Directory Structure¶

cybersecurity/
├── contracts/                # Data product contracts (schemas, SLOs, owners)
│   └── sentinel-alerts.yaml
├── data/                     # Sample data + synthetic generators
│   ├── cisa-kev-sample.json
│   ├── mitre-attack-mapping.json
│   └── sample-sentinel-alerts.json
├── deploy/                   # Deployment parameters / Bicep templates
│   ├── analytics-rules.bicep
│   └── sentinel-workspace.bicep
├── domains/                  # dbt models (bronze / silver / gold) and seeds
│   ├── bronze/
│   ├── gold/
│   └── silver/
├── notebooks/                # Synapse / Fabric / Databricks notebooks
│   ├── 01-alert-exploration.py
│   ├── 02-threat-detection-ml.py
│   └── 03-kql-threat-hunting.py
└── README.md                 # This file

Expected Results¶

After running the medallion pipeline against the bundled seed data, the Gold layer should populate the following tables. Row counts vary with the seed-data generator parameters; the figures below are the approximate scale you should see on a default run.

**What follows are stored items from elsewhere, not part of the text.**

import Summits.ValiantsHypothesis.ValiantsHypothesis.Theses.BoolTransfer
import Literature.Computability.AlgebraicComplexity.BurgisserFiniteFields
import Literature.Computability.AlgebraicComplexity.BurgisserFiniteFieldsProofs

/-!
# Birth skeleton for crux `FpBarCollapse` (stmt-ValiantsHypothesis-1318) of route BoolTransfer

Crux (fixed, the route's decl):
`FpBarCollapse : ∀ (p : ℕ) [Fact p.Prime], VP F̄_p = VNP F̄_p → NP ⊆ P/poly`,
`F̄_p = AlgebraicClosure (ZMod p)` — Bürgisser's printed open Problem (TCS 235 (2000) p. 74).

Line = Bürgisser's proof of Cor. 1.2(2) (TCS p. 79) run over the INFINITE field `F̄_p`:
`NP ⊆ Mod_pNP/poly` (Thm. 3.1, in tree: `NP_subset_polyAdvice_ModpNP`) `⊆ (P/poly)/poly = P/poly`,
where `Mod_pNP ⊆ P/poly` needs, for the p-definable family `f^φ` of a `#P` function `φ` ((B2), in
tree for every field: `sharpP_booleanPart_VNP_holds`), made p-computable by `VP F̄_p = VNP F̄_p`
(`isVPFamily_of_VP_eq_VNP`), that its Boolean fibres `{x | f_n(x) = 1}` lie in `P/poly`.  Over a
FINITE field this is (B3) (one-hot Boolean simulation, in tree).  Over `F̄_p` the circuit constants
live in `F_{p^{e}}` with `e` a priori up to `2^{poly(n)}`; the whole open content is split into the
two stubs below:

* `stub_booleanDescent` — the DEGREE HALF (open): under `VP F̄_p = VNP F̄_p`, a p-computable family
  over `F̄_p` whose values on Boolean points are natural numbers (i.e. lie in the prime field) is
  computed ON BOOLEAN POINTS by fan-in-two circuits of p-bounded size whose constants lie in
  `GaloisField p (e n)` with `e` p-bounded (circuits over `F_{p^{e(n)}}` mapped into `F̄_p` along
  some embedding `φ`).  Only Boolean agreement is asked (the variety of admissible constant
  vectors for Boolean agreement is still defined over `F_p`), and the circuit/skeleton may change —
  this is exactly the freedom the refuter's fixed-skeleton obstruction (roots of `Φ_{3^{k+1}}` over
  `F_2`, degree `2·3^k`) does not touch.
* `stub_booleanSimulation` — the SIMULATION HALF (known-type, not in tree: the tree's (B3) one-hot
  simulation is for a FIXED finite field): such bounded-degree circuits are simulated by Boolean
  circuits of size poly(s, e, log p) (coordinates over `F_p`, bilinear multiplication with the
  structure constants of `GaloisField p e` as advice), so every fibre `{w | f_{|w|}(w) = a}` is in
  `P/poly`.

`fpBarCollapse_of_descent_of_simulation` is the kernel-checked composition of the two stub STATEMENTS (hypotheses
form, no sorry); `FpBarCollapse_of : BoolTransfer.FpBarCollapse` applies it to the two registered stubs
by name (the shape `ledger skeleton check` registers): stubs ⇒ `Mod_pNP ⊆ P/poly` ⇒ crux.
Disproof used: no `Disproof.lean` exists for this crux yet (ledger crux ls: no workfiles); the
refuter's crux-attack (W.lean / EVIDENCE.md, 2026-08-15) classifies the crux as open with honest
content = F̄_p constant elimination (its `B3bar`), which is `stub_booleanDescent ∘ stub_booleanSimulation` here.
-/

namespace Summit.ValiantsHypothesis.ValiantsHypothesis.Cruxes.FpBarCollapse.Birth

open MvPolynomial Literature.Computability.Complexity Literature.Computability.Complexity.Nondeterministic
  Literature.Computability.AlgebraicComplexity

/-- **Stub 1 (degree half, open): Boolean descent of constants from `F̄_p` to `F_{p^{poly}}`.**
Under `VP F̄_p = VNP F̄_p`: for every p-computable family `f` over `F̄_p = AlgebraicClosure (ZMod p)`
whose values on Boolean points are natural numbers, there are p-bounded `e s : ℕ → ℕ` and, for each
`n`, a fan-in-two circuit `P` of size `≤ s n` with constants in `GaloisField p (e n)` and an embedding
`φ : GaloisField p (e n) →+* F̄_p` such that `P.map φ` agrees with `f n` on `{0,1}ⁿ`.
(Bürgisser 2000 TCS p. 74 Problem, "degree half"; sources: Burgisser2000TCS Cor. 1.2(2) and p. 79,
arXiv:2406.06217 p. 17.) -/
theorem stub_booleanDescent :
    ∀ (p : ℕ) [Fact p.Prime],
      VP (AlgebraicClosure (ZMod p)) = VNP (AlgebraicClosure (ZMod p)) →
      ∀ f : (n : ℕ) → MvPolynomial (Fin n) (AlgebraicClosure (ZMod p)), IsVPFamily f →
        (∀ n (x : Fin n → Bool), ∃ N : ℕ, eval (boolPoint (AlgebraicClosure (ZMod p)) x) (f n) = N) →
        ∃ e s : ℕ → ℕ, IsPBounded e ∧ IsPBounded s ∧ ∀ n : ℕ,
          ∃ (φ : GaloisField p (e n) →+* AlgebraicClosure (ZMod p))
            (P : ArithCircuit (GaloisField p (e n)) (Fin n)),
            P.IsFanInTwo ∧ P.size ≤ s n ∧
              ∀ x : Fin n → Bool,
                eval (boolPoint (AlgebraicClosure (ZMod p)) x) (P.map φ).eval
                  = eval (boolPoint (AlgebraicClosure (ZMod p)) x) (f n) := by
  sorry

/-- **Stub 2 (simulation half): Boolean simulation of bounded-degree circuits.**
For a family `f` over `F̄_p` with natural-number values on Boolean points which is computed on
Boolean points by fan-in-two circuits of p-bounded size with constants in `GaloisField p (e n)`,
`e` p-bounded, every fibre language `{w | f_{|w|}(w) = a}` is in `P/poly` (coordinates over `F_p`,
`+` linear, `×` bilinear with the structure constants of `F_{p^{e(n)}}` hard-wired as advice:
poly(s(n), e(n), log p) Boolean gates).  (Bürgisser 2000 TCS §5 (B) p. 87 is the fixed-finite-field
case = tree `booleanPart_VP_NC_two_of_finite_holds`; the growing-field case is not in tree.) -/
theorem stub_booleanSimulation :
    ∀ (p : ℕ) [Fact p.Prime] (f : (n : ℕ) → MvPolynomial (Fin n) (AlgebraicClosure (ZMod p))),
      (∀ n (x : Fin n → Bool), ∃ N : ℕ, eval (boolPoint (AlgebraicClosure (ZMod p)) x) (f n) = N) →
      (∃ e s : ℕ → ℕ, IsPBounded e ∧ IsPBounded s ∧ ∀ n : ℕ,
          ∃ (φ : GaloisField p (e n) →+* AlgebraicClosure (ZMod p))
            (P : ArithCircuit (GaloisField p (e n)) (Fin n)),
            P.IsFanInTwo ∧ P.size ≤ s n ∧
              ∀ x : Fin n → Bool,
                eval (boolPoint (AlgebraicClosure (ZMod p)) x) (P.map φ).eval
                  = eval (boolPoint (AlgebraicClosure (ZMod p)) x) (f n)) →
      ∀ a : AlgebraicClosure (ZMod p),
        {w : List Bool | eval (boolPoint (AlgebraicClosure (ZMod p)) w.get) (f w.length) = a} ∈ PPoly := by
  sorry

/-- **Composition, hypotheses form (kernel-checked, no sorry; axioms propext/Classical.choice/Quot.sound):**
the two stub STATEMENTS give the crux statement by Bürgisser's chain (TCS p. 79) over `F̄_p`:
`NP ⊆ Mod_pNP/poly` (Thm. 3.1, tree `NP_subset_polyAdvice_ModpNP`) and `Mod_pNP ⊆ P/poly` — for
`L ∈ Mod_pNP` with `φ ∈ #P`, (B2) (`sharpP_booleanPart_VNP_holds`, any field) gives a p-definable `f`
with `f_n(x) = φ(x) · 1`, the hypothesis makes it p-computable (`isVPFamily_of_VP_eq_VNP`), descent
bounds the degree of its constants and simulation puts the fibre `{f = 1} = L`
(`natCast_eq_one_iff_mod`) in `P/poly`; finally `(P/poly)/poly ⊆ P/poly` (`polyAdvice_subset_PPoly`).
The conclusion is the crux statement UNFOLDED (definitionally `BoolTransfer.FpBarCollapse`), so that
the skeleton audit sees exactly one theorem concluding the crux BY NAME: `FpBarCollapse_of` below. -/
theorem fpBarCollapse_of_descent_of_simulation
    (hDescent : ∀ (p : ℕ) [Fact p.Prime],
      VP (AlgebraicClosure (ZMod p)) = VNP (AlgebraicClosure (ZMod p)) →
      ∀ f : (n : ℕ) → MvPolynomial (Fin n) (AlgebraicClosure (ZMod p)), IsVPFamily f →
        (∀ n (x : Fin n → Bool), ∃ N : ℕ, eval (boolPoint (AlgebraicClosure (ZMod p)) x) (f n) = N) →
        ∃ e s : ℕ → ℕ, IsPBounded e ∧ IsPBounded s ∧ ∀ n : ℕ,
          ∃ (φ : GaloisField p (e n) →+* AlgebraicClosure (ZMod p))
            (P : ArithCircuit (GaloisField p (e n)) (Fin n)),
            P.IsFanInTwo ∧ P.size ≤ s n ∧
              ∀ x : Fin n → Bool,
                eval (boolPoint (AlgebraicClosure (ZMod p)) x) (P.map φ).eval
                  = eval (boolPoint (AlgebraicClosure (ZMod p)) x) (f n))
    (hSimulation : ∀ (p : ℕ) [Fact p.Prime]
      (f : (n : ℕ) → MvPolynomial (Fin n) (AlgebraicClosure (ZMod p))),
      (∀ n (x : Fin n → Bool), ∃ N : ℕ, eval (boolPoint (AlgebraicClosure (ZMod p)) x) (f n) = N) →
      (∃ e s : ℕ → ℕ, IsPBounded e ∧ IsPBounded s ∧ ∀ n : ℕ,
          ∃ (φ : GaloisField p (e n) →+* AlgebraicClosure (ZMod p))
            (P : ArithCircuit (GaloisField p (e n)) (Fin n)),
            P.IsFanInTwo ∧ P.size ≤ s n ∧
              ∀ x : Fin n → Bool,
                eval (boolPoint (AlgebraicClosure (ZMod p)) x) (P.map φ).eval
                  = eval (boolPoint (AlgebraicClosure (ZMod p)) x) (f n)) →
      ∀ a : AlgebraicClosure (ZMod p),
        {w : List Bool | eval (boolPoint (AlgebraicClosure (ZMod p)) w.get) (f w.length) = a} ∈ PPoly) :
    ∀ (p : ℕ) [Fact p.Prime],
      VP (AlgebraicClosure (ZMod p)) = VNP (AlgebraicClosure (ZMod p)) → NP ⊆ PPoly := by
  intro p hp hVP
  -- `Mod_pNP ⊆ P/poly` over `F̄_p` from the two stubs (Bürgisser TCS p. 79 with F̄_p for k)
  have hMod : ModpNP p ⊆ PPoly := by
    intro L hL
    obtain ⟨φ, hφ, hLφ⟩ := hL
    obtain ⟨f, hf, hfφ⟩ := sharpP_booleanPart_VNP_holds (AlgebraicClosure (ZMod p)) φ hφ
    have hfVP : IsVPFamily f := isVPFamily_of_VP_eq_VNP hVP hf
    have hN : ∀ n (x : Fin n → Bool), ∃ N : ℕ,
        eval (boolPoint (AlgebraicClosure (ZMod p)) x) (f n) = N := fun n x => ⟨_, hfφ n x⟩
    have hmem := hSimulation p f hN (hDescent p hVP f hfVP hN) 1
    have hEq : L = {w : List Bool |
        eval (boolPoint (AlgebraicClosure (ZMod p)) w.get) (f w.length) = 1} := by
      ext w
      change w ∈ L ↔ eval (boolPoint (AlgebraicClosure (ZMod p)) w.get) (f w.length) = 1
      rw [hfφ w.length w.get, List.ofFn_get, natCast_eq_one_iff_mod p, hLφ w]
    rw [hEq]
    exact hmem
  calc NP ⊆ polyAdvice (ModpNP p) := NP_subset_polyAdvice_ModpNP hp.out
    _ ⊆ polyAdvice PPoly := polyAdvice_mono hMod
    _ ⊆ PPoly := polyAdvice_subset_PPoly subset_rfl

/-- **THE SKELETON THEOREM: the crux `BoolTransfer.FpBarCollapse` BY NAME from the two registered
stubs BY NAME** (`stub_booleanDescent`, `stub_booleanSimulation`), through the sorry-free
composition `fpBarCollapse_of_descent_of_simulation`.  The only `sorry`s of the file sit inside the
two stubs; closing both stubs closes the crux. -/
theorem FpBarCollapse_of :
    Summit.ValiantsHypothesis.ValiantsHypothesis.Theses.BoolTransfer.FpBarCollapse :=
  fun p _ hVP => fpBarCollapse_of_descent_of_simulation
    (fun q _ => stub_booleanDescent q) (fun q _ => stub_booleanSimulation q) p hVP

end Summit.ValiantsHypothesis.ValiantsHypothesis.Cruxes.FpBarCollapse.Birth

Gold Table	Approximate Rows	Notes
`rpt_compliance_posture`	TODO: capture after first run	Populated from Silver via dbt `--select tag:gold`
`rpt_threat_landscape`	TODO: capture after first run	Populated from Silver via dbt `--select tag:gold`

TODO: capture exact counts after the next end-to-end seed run. These are bounded by the seed-data generator parameters in data/generators/.